Ah, again, we've lost the relevant results because the query isn't quite right. Hopefully this demonstrates the balancing act that we have to practice when tuning search - Because queries are run against the _whole_ index, we need to consider how a change will affect _everything_. 

# Similarity
We can also run 'searches' using data from fields within the index, not supplying any new terms apart from a target work ID. These ["more like this"](https://www.elastic.co/guide/en/elasticsearch/reference/current/query-dsl-mlt-query.html) queries are used to find similar results to the query work.

Here's the title of the original work which we'll run the query with:

In [None]:
local_es.get(
    index=os.environ['INDEX_NAME'],
    id='agq44vu9'
)['_source']['source']['canonicalWork']['data']['title']

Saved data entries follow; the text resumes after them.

import Summits.Ventures.PercRepro.Support
import Summits.Ventures.PercRepro.Cluster

/-!
# Revealing the edges at a vertex set: the toolbox behind the van den Berg–Kahn inequality

For Bernoulli bond percolation on a finite multigraph `G`, a vertex set `Z` and the set `K` of
edges incident to `Z`, this file provides

(The splitting identities `prob_eq_sum_keepOn` / `expect_eq_sum_keepOn` — reveal the
configuration `ζ` of the edges of `K` with weight `keepOn p K`, then percolate on the remaining
edges with `zeroOn p K` — and the pointwise lattice lemmas `sup_apply_eq_true_iff` /
`inf_apply_eq_true_iff` live in `Support.lean` / `Conditioning.lean`.)

* `G.ClusterMono s f` / `G.ClusterAnti s f`: functions determined by the open cluster of `s` and
  increasing / decreasing in it (the function analogue of `G.ClusterDet s`);
* `G.exposed Z ζ`, the vertices outside `Z` touched by a `ζ`-open edge, and the two **path
  lemmas** `conn_of_conn_sup_of_avoid`, `conn_sup_of_closed_incident` describing the open cluster
  of a vertex `s ∉ Z` in `ζ ⊔ ω` when `ω` is closed on `K`;
* `G.sup_mem_sepAllEvent_iff`, `G.cluster_sup_eq_of_mem_sepAllEvent`: for `ζ` supported on `K`
  and `ω` closed on `K`, `ζ ⊔ ω ∈ R_W` iff `ω ∈ R_{(W \ Z) ∪ exposed Z ζ}`, and then `s` has the
  same open cluster in `ζ ⊔ ω` and in `ω` (`R_X = G.sepAllEvent s X`);
* `G.prob_zeroOn_sup_eq` / `G.expect_zeroOn_sup_eq`: hence, for `D` cluster-determined
  (`G.ClusterDet s D`) resp. `f` a function of the cluster, and `Z ⊆ W`, under `zeroOn p K` the
  event `{ω | ζ ⊔ ω ∈ D ∩ R_W}` has the probability of `D ∩ R_{(W \ Z) ∪ exposed Z ζ}`, and
  `ω ↦ (1_{R_W} f)(ζ ⊔ ω)` the expectation of `1_{R_{(W \ Z) ∪ exposed Z ζ}} f`.

These are the ingredients of the induction step of van den Berg–Kahn (2001) / van den
Berg–Häggström–Kahn (2006), Theorem 1.1, proved in `TheoremW.lean`.
-/

namespace PercRepro

open Finset

/-! ### The vertices exposed by a configuration at `Z`; path lemmas -/

namespace MultiGraph

variable {V E : Type*} (G : MultiGraph V E)

/-! ### Functions determined by, and monotone in, the open cluster of a vertex -/

/-- `G.ClusterMono s f`: the function `f` is determined by the open cluster `C_s` of `s` and
is increasing in it — `C_s(ω) ⊆ C_s(ω')` implies `f ω ≤ f ω'`.  (The function analogue of
`G.ClusterDet s`.) -/
def ClusterMono (s : V) (f : Config E → ℝ) : Prop :=
  ∀ ⦃ω ω' : Config E⦄, G.cluster ω s ⊆ G.cluster ω' s → f ω ≤ f ω'

/-- `G.ClusterAnti s f`: `f` is determined by the open cluster of `s` and decreasing in it. -/
def ClusterAnti (s : V) (f : Config E → ℝ) : Prop :=
  ∀ ⦃ω ω' : Config E⦄, G.cluster ω s ⊆ G.cluster ω' s → f ω' ≤ f ω

variable {G}

/-- A cluster-increasing function is monotone on configurations. -/
theorem ClusterMono.monotone {s : V} {f : Config E → ℝ} (hf : G.ClusterMono s f) :
    Monotone f :=
  fun _ _ h => hf (G.cluster_mono h s)

/-- A cluster-increasing function depends only on the cluster. -/
theorem ClusterMono.eq_of_cluster_eq {s : V} {f : Config E → ℝ} (hf : G.ClusterMono s f)
    {ω ω' : Config E} (h : G.cluster ω s = G.cluster ω' s) : f ω = f ω' :=
  le_antisymm (hf h.subset) (hf h.symm.subset)

/-- A cluster-decreasing function depends only on the cluster. -/
theorem ClusterAnti.eq_of_cluster_eq {s : V} {f : Config E → ℝ} (hf : G.ClusterAnti s f)
    {ω ω' : Config E} (h : G.cluster ω s = G.cluster ω' s) : f ω = f ω' :=
  le_antisymm (hf h.symm.subset) (hf h.subset)

/-- Products of nonnegative cluster-increasing functions are cluster-increasing. -/
theorem ClusterMono.mul {s : V} {f g : Config E → ℝ} (hf : G.ClusterMono s f)
    (hg : G.ClusterMono s g) (hf0 : 0 ≤ f) (hg0 : 0 ≤ g) : G.ClusterMono s (f * g) :=
  fun _ ω' h => mul_le_mul (hf h) (hg h) (hg0 _) (hf0 ω')

/-- Constants are cluster-increasing. -/
theorem clusterMono_const (s : V) (c : ℝ) : G.ClusterMono s (fun _ => c) := fun _ _ _ => le_rfl

/-- `c - h` is cluster-increasing when `h` is cluster-decreasing. -/
theorem ClusterAnti.const_sub {s : V} {h : Config E → ℝ} (hh : G.ClusterAnti s h) (c : ℝ) :
    G.ClusterMono s (fun ω => c - h ω) :=
  fun _ _ hle => sub_le_sub_left (hh hle) c

/-- The indicator of a cluster-determined event is cluster-increasing. -/
theorem ClusterDet.clusterMono_indicator {s : V} {A : Set (Config E)} (hA : G.ClusterDet s A) :
    G.ClusterMono s (A.indicator 1) := by
  intro ω ω' h
  by_cases hω : ω ∈ A
  · rw [Set.indicator_of_mem hω, Set.indicator_of_mem (hA h hω)]
    exact le_rfl
  · rw [Set.indicator_of_notMem hω]
    exact Set.indicator_nonneg (fun _ _ => zero_le_one) _

variable (G)

/-- `G.exposed Z ζ`: the vertices outside `Z` that are endpoints of an edge open in `ζ`
(for `ζ` supported on the edges incident to `Z`: the vertices outside `Z` joined to `Z` by a
`ζ`-open edge). -/
def exposed (Z : Set V) (ζ : Config E) : Set V :=
  {v | v ∉ Z ∧ ∃ e, ζ e = true ∧ (G.fst e = v ∨ G.snd e = v)}

/-- `exposed` of a meet is contained in the intersection. -/
theorem exposed_inf_subset (Z : Set V) (ζ ζ' : Config E) :
    G.exposed Z (ζ ⊓ ζ') ⊆ G.exposed Z ζ ∩ G.exposed Z ζ' := by
  rintro v ⟨hv, e, he, hend⟩
  have he' : ζ e = true ∧ ζ' e = true := inf_apply_eq_true_iff.1 he
  exact ⟨⟨hv, e, he'.1, hend⟩, ⟨hv, e, he'.2, hend⟩⟩

/-- `exposed` of a join is the union. -/
theorem exposed_sup (Z : Set V) (ζ ζ' : Config E) :
    G.exposed Z (ζ ⊔ ζ') = G.exposed Z ζ ∪ G.exposed Z ζ' := by
  ext v
  simp only [exposed, Set.mem_setOf_eq, Set.mem_union, sup_apply_eq_true_iff]
  constructor
  · rintro ⟨hv, e, (he | he), hend⟩
    · exact Or.inl ⟨hv, e, he, hend⟩
    · exact Or.inr ⟨hv, e, he, hend⟩
  · rintro (⟨hv, e, he, hend⟩ | ⟨hv, e, he, hend⟩)
    · exact ⟨hv, e, Or.inl he, hend⟩
    · exact ⟨hv, e, Or.inr he, hend⟩

variable {G}

/-- **Path lemma I.** If every `ζ`-open edge is incident to `Z` and `s` is separated from `Z`
in `ζ ⊔ ω`, then every vertex reachable from `s` in `ζ ⊔ ω` is reachable in `ω` alone. -/
theorem conn_of_conn_sup_of_avoid {s : V} {Z : Set V} {ζ ω : Config E}
    (hζ : ∀ e, ζ e = true → G.fst e ∈ Z ∨ G.snd e ∈ Z)
    (hav : ∀ z ∈ Z, ¬ G.Conn (ζ ⊔ ω) s z) {v : V} (h : G.Conn (ζ ⊔ ω) s v) :
    G.Conn ω s v := by
  refine Conn.induction (motive := fun v => G.Conn ω s v) (Conn.refl G ω s)
    (fun {a b} hsa hab ha => ?_) h
  obtain ⟨e, he, hend⟩ := hab
  have he' : ζ e = true ∨ ω e = true := sup_apply_eq_true_iff.1 he
  rcases he' with hζe | hωe
  · exfalso
    have hsb : G.Conn (ζ ⊔ ω) s b := hsa.trans (Conn.of_openAdj ⟨e, he, hend⟩)
    rcases hζ e hζe with hz | hz
    · rcases hend with ⟨h1, _⟩ | ⟨h1, _⟩
      · exact hav _ hz (h1 ▸ hsa)
      · exact hav _ hz (h1 ▸ hsb)
    · rcases hend with ⟨_, h2⟩ | ⟨_, h2⟩
      · exact hav _ hz (h2 ▸ hsb)
      · exact hav _ hz (h2 ▸ hsa)
  · exact ha.trans (Conn.of_openAdj ⟨e, hωe, hend⟩)

/-- **Path lemma II.** If `ω` is closed on every edge incident to `Z`, `s ∉ Z`, and `s` is
`ω`-separated from every vertex exposed by `ζ`, then every vertex reachable from `s` in
`ζ ⊔ ω` lies outside `Z` and is reachable in `ω` alone. -/
theorem conn_sup_of_closed_incident {s : V} {Z : Set V} (hs : s ∉ Z) {ζ ω : Config E}
    (hω : ∀ e, ω e = true → G.fst e ∉ Z ∧ G.snd e ∉ Z)
    (hex : ∀ y ∈ G.exposed Z ζ, ¬ G.Conn ω s y) {v : V} (h : G.Conn (ζ ⊔ ω) s v) :
    v ∉ Z ∧ G.Conn ω s v := by
  refine Conn.induction (motive := fun v => v ∉ Z ∧ G.Conn ω s v) ⟨hs, Conn.refl G ω s⟩
    (fun {a b} _ hab ha => ?_) h
  obtain ⟨haZ, hsa⟩ := ha
  obtain ⟨e, he, hend⟩ := hab
  have he' : ζ e = true ∨ ω e = true := sup_apply_eq_true_iff.1 he
  rcases he' with hζe | hωe
  · exfalso
    refine hex a ⟨haZ, e, hζe, ?_⟩ hsa
    rcases hend with ⟨h1, _⟩ | ⟨_, h1⟩
    · exact Or.inl h1
    · exact Or.inr h1
  · refine ⟨?_, hsa.trans (Conn.of_openAdj ⟨e, hωe, hend⟩)⟩
    rcases hend with ⟨_, h2⟩ | ⟨h2, _⟩
    · exact h2 ▸ (hω e hωe).2
    · exact h2 ▸ (hω e hωe).1

/-- If `ω` is closed on every edge incident to `Z` and `s ∉ Z`, then `s` reaches nothing in
`Z`. -/
theorem not_mem_of_conn_of_closed_incident {s : V} {Z : Set V} (hs : s ∉ Z) {ω : Config E}
    (hω : ∀ e, ω e = true → G.fst e ∉ Z ∧ G.snd e ∉ Z) {v : V} (h : G.Conn ω s v) : v ∉ Z := by
  have h' : G.Conn (⊥ ⊔ ω) s v := by simpa using h
  exact (conn_sup_of_closed_incident hs hω (fun y hy => by
    obtain ⟨_, e, he, _⟩ := hy
    simp at he) h').1

/-- For `ω` closed on the edges incident to `Z` and `s ∉ Z`, avoiding `W` is avoiding `W \ Z`. -/
theorem mem_sepAllEvent_iff_of_closed_incident {s : V} {Z : Set V} (hs : s ∉ Z) {ω : Config E}
    (hω : ∀ e, ω e = true → G.fst e ∉ Z ∧ G.snd e ∉ Z) (W : Set V) :
    ω ∈ G.sepAllEvent s W ↔ ω ∈ G.sepAllEvent s (W \ Z) := by
  constructor
  · intro h x hx
    exact h x hx.1
  · intro h x hx hc
    exact h x ⟨hx, not_mem_of_conn_of_closed_incident hs hω hc⟩ hc

/-- If every `ζ`-open edge is incident to `Z` and `s` is separated from `Z` in `ζ ⊔ ω`, the open
cluster of `s` in `ζ ⊔ ω` is its open cluster in `ω`. -/
theorem cluster_sup_eq_of_avoid {s : V} {Z : Set V} {ζ ω : Config E}
    (hζ : ∀ e, ζ e = true → G.fst e ∈ Z ∨ G.snd e ∈ Z)
    (hav : ∀ z ∈ Z, ¬ G.Conn (ζ ⊔ ω) s z) : G.cluster (ζ ⊔ ω) s = G.cluster ω s :=
  Set.Subset.antisymm (fun _ hv => conn_of_conn_sup_of_avoid hζ hav hv)
    (G.cluster_mono le_sup_right s)

/-- **Revealing the edges at `Z`, set level.** Let `K` be the set of edges incident to `Z`,
`s ∉ Z`, `Z ⊆ W`, `ζ` supported on `K` and `ω` closed on `K`.  Then `ζ ⊔ ω ∈ R_W` iff
`ω ∈ R_{(W \ Z) ∪ exposed Z ζ}`. -/
theorem sup_mem_sepAllEvent_iff (s : V) {Z : Set V} (hs : s ∉ Z) {K : Finset E}
    (hK : ∀ e, e ∈ K ↔ (G.fst e ∈ Z ∨ G.snd e ∈ Z)) {W : Set V} (hZW : Z ⊆ W) {ζ ω : Config E}
    (hζ : ∀ e ∉ K, ζ e = false) (hω : ∀ e ∈ K, ω e = false) :
    ζ ⊔ ω ∈ G.sepAllEvent s W ↔ ω ∈ G.sepAllEvent s ((W \ Z) ∪ G.exposed Z ζ) := by
  have hωZ : ∀ e, ω e = true → G.fst e ∉ Z ∧ G.snd e ∉ Z := by
    intro e he
    have hnK : e ∉ K := fun hK' => by simp [hω e hK'] at he
    rw [hK] at hnK
    exact ⟨fun h => hnK (Or.inl h), fun h => hnK (Or.inr h)⟩
  have hζZ : ∀ e, ζ e = true → G.fst e ∈ Z ∨ G.snd e ∈ Z := by
    intro e he
    by_contra hcon
    have hnK : e ∉ K := fun hK' => hcon ((hK e).1 hK')
    simp [hζ e hnK] at he
  constructor
  · intro hav
    have hav' : ∀ z ∈ Z, ¬ G.Conn (ζ ⊔ ω) s z := fun z hz => hav z (hZW hz)
    intro x hx hconn
    rcases hx with ⟨hxW, _⟩ | ⟨_, e, he, hend⟩
    · exact hav x hxW (hconn.mono le_sup_right)
    · have hsx : G.Conn (ζ ⊔ ω) s x := hconn.mono le_sup_right
      have he' : (ζ ⊔ ω) e = true := sup_apply_eq_true_iff.2 (Or.inl he)
      have hadj : G.OpenAdj (ζ ⊔ ω) (G.fst e) (G.snd e) := G.openAdj_of_open e he'
      have h1 : G.Conn (ζ ⊔ ω) s (G.fst e) ∧ G.Conn (ζ ⊔ ω) s (G.snd e) := by
        rcases hend with h | h
        · exact ⟨h ▸ hsx, (h ▸ hsx).trans (Conn.of_openAdj hadj)⟩
        · exact ⟨(h ▸ hsx).trans (Conn.of_openAdj hadj.symm), h ▸ hsx⟩
      rcases hζZ e he with hz | hz
      · exact hav' _ hz h1.1
      · exact hav' _ hz h1.2
  · intro hav
    have hex : ∀ y ∈ G.exposed Z ζ, ¬ G.Conn ω s y := fun y hy => hav y (Or.inr hy)
    intro x hx hconn
    obtain ⟨hxZ, hωx⟩ := conn_sup_of_closed_incident hs hωZ hex hconn
    exact hav x (Or.inl ⟨hx, hxZ⟩) hωx

/-- Under the hypotheses of `sup_mem_sepAllEvent_iff`, if `ζ ⊔ ω ∈ R_W` then the open cluster
of `s` in `ζ ⊔ ω` is its open cluster in `ω`. -/
theorem cluster_sup_eq_of_mem_sepAllEvent (s : V) {Z : Set V} {K : Finset E}
    (hK : ∀ e, e ∈ K ↔ (G.fst e ∈ Z ∨ G.snd e ∈ Z)) {W : Set V} (hZW : Z ⊆ W) {ζ ω : Config E}
    (hζ : ∀ e ∉ K, ζ e = false) (hav : ζ ⊔ ω ∈ G.sepAllEvent s W) :
    G.cluster (ζ ⊔ ω) s = G.cluster ω s := by
  have hζZ : ∀ e, ζ e = true → G.fst e ∈ Z ∨ G.snd e ∈ Z := by
    intro e he
    by_contra hcon
    have hnK : e ∉ K := fun hK' => hcon ((hK e).1 hK')
    simp [hζ e hnK] at he
  exact cluster_sup_eq_of_avoid hζZ fun z hz => hav z (hZW hz)

section Prob

variable [Fintype E] [DecidableEq E]

/-- **Revealing the edges at `Z`.** Let `K` be the set of edges incident to `Z`, `s ∉ Z`,
`D` cluster-determined, `Z ⊆ W`, and `ζ` a configuration supported on `K`.  Under `zeroOn p K`
(so that a.s. every edge of `K` is closed), `ζ ⊔ ω ∈ D ∩ R_W` iff
`ω ∈ D ∩ R_{(W \ Z) ∪ exposed Z ζ}`; hence the two events have the same probability. -/
theorem prob_zeroOn_sup_eq (s : V) {Z : Set V} (hs : s ∉ Z) {K : Finset E}
    (hK : ∀ e, e ∈ K ↔ (G.fst e ∈ Z ∨ G.snd e ∈ Z)) (p : E → ℝ) {D : Set (Config E)}
    (hD : G.ClusterDet s D) {W : Set V} (hZW : Z ⊆ W) {ζ : Config E}
    (hζ : ∀ e ∉ K, ζ e = false) :
    prob (zeroOn p K) {ω | ζ ⊔ ω ∈ D ∩ G.sepAllEvent s W} =
      prob (zeroOn p K) (D ∩ G.sepAllEvent s ((W \ Z) ∪ G.exposed Z ζ)) := by
  apply prob_congr_of_support
  intro ω hω
  have hωK : ∀ e ∈ K, ω e = false := closedOn_of_weight_zeroOn_ne_zero hω
  simp only [Set.mem_setOf_eq, Set.mem_inter_iff]
  rw [G.sup_mem_sepAllEvent_iff s hs hK hZW hζ hωK]
  constructor
  · rintro ⟨hDsup, hav⟩
    have hcl := G.cluster_sup_eq_of_mem_sepAllEvent s hK hZW hζ
      ((G.sup_mem_sepAllEvent_iff s hs hK hZW hζ hωK).2 hav)
    exact ⟨hD hcl.subset hDsup, hav⟩
  · rintro ⟨hDω, hav⟩
    exact ⟨hD (G.cluster_mono le_sup_right s) hDω, hav⟩

/-- **Revealing the edges at `Z`, function form.** For `f` determined by the cluster of `s`
(`G.ClusterMono s f`), `Z ⊆ W` and `ζ` supported on the edges `K` at `Z`, under `zeroOn p K`
the function `ω ↦ (1_{R_W} f)(ζ ⊔ ω)` has the expectation of `1_{R_{(W \ Z) ∪ exposed Z ζ}} f`. -/
theorem expect_zeroOn_sup_eq (s : V) {Z : Set V} (hs : s ∉ Z) {K : Finset E}
    (hK : ∀ e, e ∈ K ↔ (G.fst e ∈ Z ∨ G.snd e ∈ Z)) (p : E → ℝ) {f : Config E → ℝ}
    (hf : ∀ ⦃ω ω' : Config E⦄, G.cluster ω s = G.cluster ω' s → f ω = f ω') {W : Set V}
    (hZW : Z ⊆ W) {ζ : Config E} (hζ : ∀ e ∉ K, ζ e = false) :
    expect (zeroOn p K) (fun ω => (G.sepAllEvent s W).indicator f (ζ ⊔ ω)) =
      expect (zeroOn p K) ((G.sepAllEvent s ((W \ Z) ∪ G.exposed Z ζ)).indicator f) := by
  apply expect_congr_of_support
  intro ω hω
  have hωK : ∀ e ∈ K, ω e = false := closedOn_of_weight_zeroOn_ne_zero hω
  have hiff := G.sup_mem_sepAllEvent_iff s hs hK hZW hζ hωK
  by_cases hav : ζ ⊔ ω ∈ G.sepAllEvent s W
  · rw [Set.indicator_of_mem hav, Set.indicator_of_mem (hiff.1 hav)]
    exact hf (G.cluster_sup_eq_of_mem_sepAllEvent s hK hZW hζ hav)
  · rw [Set.indicator_of_notMem hav, Set.indicator_of_notMem (fun h => hav (hiff.2 h))]

end Prob

end MultiGraph


end PercRepro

Structuring the query to just look at the title, and we get a first result with a very similar title

In [None]:
response = local_es.search(
    index=os.environ['INDEX_NAME'],
    body={
      "query": {
        "more_like_this": {
          "fields": [ "source.canonicalWork.data.title" ],
          "like": [
            {
              "_index": os.environ['INDEX_NAME'],
              "_id": "agq44vu9"
            }
          ],
        }
      }
    }
)


first_result = response['hits']['hits'][0]
first_result['_source']['source']['canonicalWork']['data']['title']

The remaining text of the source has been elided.